With the deepening of international interdependence, Japan's economic interdependence with other countries has been growing. Japan is perhaps the advanced industrialized country most dependent upon other countries both in trade and in resource procurement. Japan must cooperate in the development of the developing countries, not only for humanitarian reasons but also for the sake of the entire global community. Such cooperation is also in Japan's own national interests in the sense that world peace is prerequisite to Japanese prosperity and stability.

Japan's cooperation with the developing countries should be extended through various means on a comprehensive basis. One means is the strengthening and expansion of Official Development Assistance (ODA). Japan's ODA in 1983 totalled $3.76 billion, which is quantitatively quite a significant sum. However, Japan still lags behind the United States and West European countries in terms of the percentage of gross national product (GNP) spent on ODA and in its share of grants to total ODA. Japan must continue its efforts to strengthen its ODA by fulfilling its medium-term target of doubling ODA and endeavor as best it can to improve the quality of this assistance and to ensure its effective and efficient implementation. Not only ODA but other assistance as well should be extended to the developing countries' self-help efforts to expand their exports to Japan. It is hence important that Japan continue its effort with regard to market-opening measures for products from the developing countries. Private direct investment, which does not imply any additional debt burden, also has a significant role to play in strengthening the developing countries' economic foundations and export capabilities.

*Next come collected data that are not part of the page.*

/-!
# N21 (NE7c) · THE X-15 DEVICE AT def-T's (3.2) FACTOR FROM TWO-RUN CLOSENESS OF THE LOCAL BACKGROUNDS (the consumer's closeness input, typed as a located shape):
# `χf^A_θ(c)(V_A) ≤ χf^B_{θ+Δ}(c′)(V_B)` whenever every tested plaquette of run B's cube `c′` is dominated, in threshold units, by some tested plaquette of run A's cube `c` up to `Δ`

Track A of `YM-PLAN.md` (cell `pub-ymgap`, HUMAN RULING D-0062 ∕ D-0149 width seats), node **N21** (NE7c, NOT PRINTED); WIDTH SEAT `pub-ymgap-dag-n21-w2` (gen 3), file 3.
THEOREMS ONLY: 0 `def`, 0 `sorry`; COUNT-NEUTRAL; `--kind proof --supports stmt-QuantumFields-27366 --as helper` (K3⁸ `SpineGivenEndpointR13SepCoPHV`, dag-lead KEY MAP v2 2026-08-28 10:04Z; files 1–2 of this seat were keyed K3⁷ 20544 before the re-key and stay valid under the MIS-KEY rule).  Imports this seat's file 1 `…N21GappedCollarDesignIJunction`
(p622196 ✓; through it dag-n21-d's `…GappedTopCut13CoPH{,Defs}` and def-T FILE 19 `Node00/StepWeightsAtThresholds`: `chiFactorAt`, `aWeightAt`, `Iχ`, `sideχ`, `cubes32`; def-R's
`cubeEnl`, `plaqInside`, `ukBox`, `bgOfRecord`, `avOfRecord`; `Setup`'s `chiSmall`, `PlaqSmallOn`, `GaugeGroup.dist1`, `Params.eta`) and dag-n21-d's U5 `…GappedTopReading13CoPHDefs`
(p620791 ✓: `selGapDepth₁₃`, `selGapDepth₁₃_le`) and this seat's file 2 `…N21GappedTopCutDials` (`collar_rows_of_dials`).  No Theses import; restates nothing.

WHY.  This seat's `…N21GappedCollarDesignIJunction` (file 1) reduces design (i)'s shells to dag-n21-d's gapped shells GIVEN, per χ_{k+1}-cube `c` of run A, the two X-15 DEVICES
`χf^A_{θ′}(c)(V_A) ≤ χB c (θ′ + Δ)` and `χB c θ′ ≤ χf^A_{θ′+Δ}(c)(V_A)` for run B's factor family `χB` read through the consumer's site identification `ι`.  With `χB c θ′ :=
chiFactorAt (run B's data) θ′ (ι c) V_B`, each device is the indicator-level shadow of ONE located input: the two runs' LOCAL BACKGROUNDS (2.16) have `Δ`-close plaquette
variables IN THRESHOLD UNITS on corresponding tested plaquettes — N16's two-run closeness (NE3 species; NOT PRINTED: [III] constructs one run; [B11] prints η-uniform regularity
of ONE background), here DISPLAYED as a plaquette-wise domination hypothesis between `plaqInside (□′^∼)` of the two cubes.  THIS FILE types that shadow: §1 the generic device for
`Setup.chiSmall` across two lattices and two scales; §2 the device at def-T's `chiFactorAt` between two run data `(p, g, k)` and `(p′, g′, k′)` of one family, both directions, and the
family form over a site identification `ι : Iχ^A → Iχ^B` — exactly the `hdevAB ∕ hdevBA` binders of file 1's ★★★ `aWeightAt_sub_core_le_aWeightAt_sub_aGapAt_of_device`.

WHAT IS PROVED ([folklore] ∕ [bookkeeping]).
* §1 `plaqSmallOn_of_dominated` · ★ `chiSmall_le_chiSmall_of_dominated` (two lattices, thresholds `θ·a` and `(θ+Δ)·a′`, `0 < a′`: plaquette-wise domination in units `a, a′` ⇒ device).
* §2 ★★ `chiFactorAt_le_chiFactorAt_add_of_bgDominated` (run A at `θ` ≤ run B at `θ + Δ`) · ★★ family forms `device_AB_of_bgClose` ∕ `device_BA_of_bgClose` over `ι`
  (the two binders of file 1 §2c, from the symmetric two-run closeness hypothesis written inline — no `def`).
* §3 ★★★ `aWeightAt_sub_core_le_aWeightAt_sub_aGapAt_of_bgClose` — file 1 §2c ∘ §2: at run A's top field `V`, label `P ⊆ cubes32 s`, collar `θlo + Δ ≤ θ ≤ θhi − Δ`, `0 ≤ Δ`, and the two-way
  background closeness through `ι`: design (i)'s deficit of def-T's `a|_θ(P)(V)` against run B's factors `χf^B_θ(ι c)(V′)` is at most dag-n21-d's gapped deficit `a|_θ(P)(V) − aGapAt θlo θhi s P V`.
* §3b `eq_one_of_prod_ge_one` · ★★ `top_factors_agree_on_gapped_support` — same hypotheses + `aGapAt θlo θhi s P V ≠ 0`: on the support of run A's GAPPED weight, run B's top (3.2)
  factors at `θ` through `ι` EQUAL run A's (`= 1` off `P`, `= 0` on `P`) — the «identical indicator sets» premise of N19′'s core sandwich, PRODUCED (the sandwich itself = NE7 proper, NOT here).
* §4 ★★ `collar_rows_at_selGapDepth_A ∕ _B` — at dag-n21-d's SELECTED depth `i⋆ = selGapDepth₁₃ … ≤ n_K` (U5 p620791 `selGapDepth₁₃_le`) the three letters of
  `gapShellA₁₃ ∕ gapShellB₁₃` clear `ε δ_K` on both sides and lie in `[ε/2, ε]`, from the dials' rows at `K` (companion `…GappedTopCutDials.exists_dials_of_summable`).

HONEST FRAMING.  The domination ∕ closeness hypotheses are DISPLAYED, inhabited for no family here (they are N16's output at the indicator's scale, NOT PRINTED); the local backgrounds
`ukBox (bgOfRecord …)` are def-R's pins read BY NAME, nothing about them is proved; nothing of Bałaban's asserted; NE7c NOT PRINTED ∕ NOT proved; **N21 NOT discharged**; K3⁷ ∕ K3⁸ NOT claimed;
counts UNMOVED (typed 28∕28 · discharged 5∕27); never a count claim.  One finite four-torus programme at fixed `ε` — NOT ℝ⁴, NOT OS, NOT a mass gap, NOT the Clay problem.  No decl
below carries a cite tag.
-/

namespace Summit.QuantumFields.YangMills.Theorems.N21TwoRunDevice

In this connection, it is hoped that the developing countries will further improve the environment for receiving investment.

Working in the United Nations General Assembly, the United Nations Conference on Trade and Development (UNCTAD), and other forums dealing with the North-South problem, Japan has been actively participating in discussions which seek solutions to such problems as commodity price stability, trade, structural adjustment, accumulated debts, and currency and finance.

In April this year, Tokyo was the site for the fortieth session of the United Nations Economic and Social Commission for Asia and the Pacific (ESCAP). Japan is devoted to making further efforts for the solution of Asia-Pacific problems in cooperation with other countries.

Respect for humanity is an important element in all of Japan's diplomatic efforts. In stark contrast to the peace and prosperity Japan enjoys today, there has recently been an enormous outflow of refugees in such areas as Indochina and Afghanistan. In Africa, the problem of refugees from wars and internal disturbances has been exacerbated by an unprecedented drought which has caused serious hunger and starvation for some 150 million people. The threat to humanity is just as great as in any war. These refugees desparately need emergency food supplies and other humanitarian aid. Furthermore, because of the tangled causes of the problems and the importance of preventing their prolongation, fundamental measures must be taken in cooperation with other countries and international organizations. The government of Japan has been seeking actively to cope with these problems by supporting proposals put forth by the United Nations for comprehensive measures concerning the African food crisis and by extending food aid and technical assistance. At the same time, the government has called on the private sector for its support and cooperation. A growing number of private organizations have been involved in assistance activities, and it is hoped that the various sectors of society will continue to promote such international cooperation.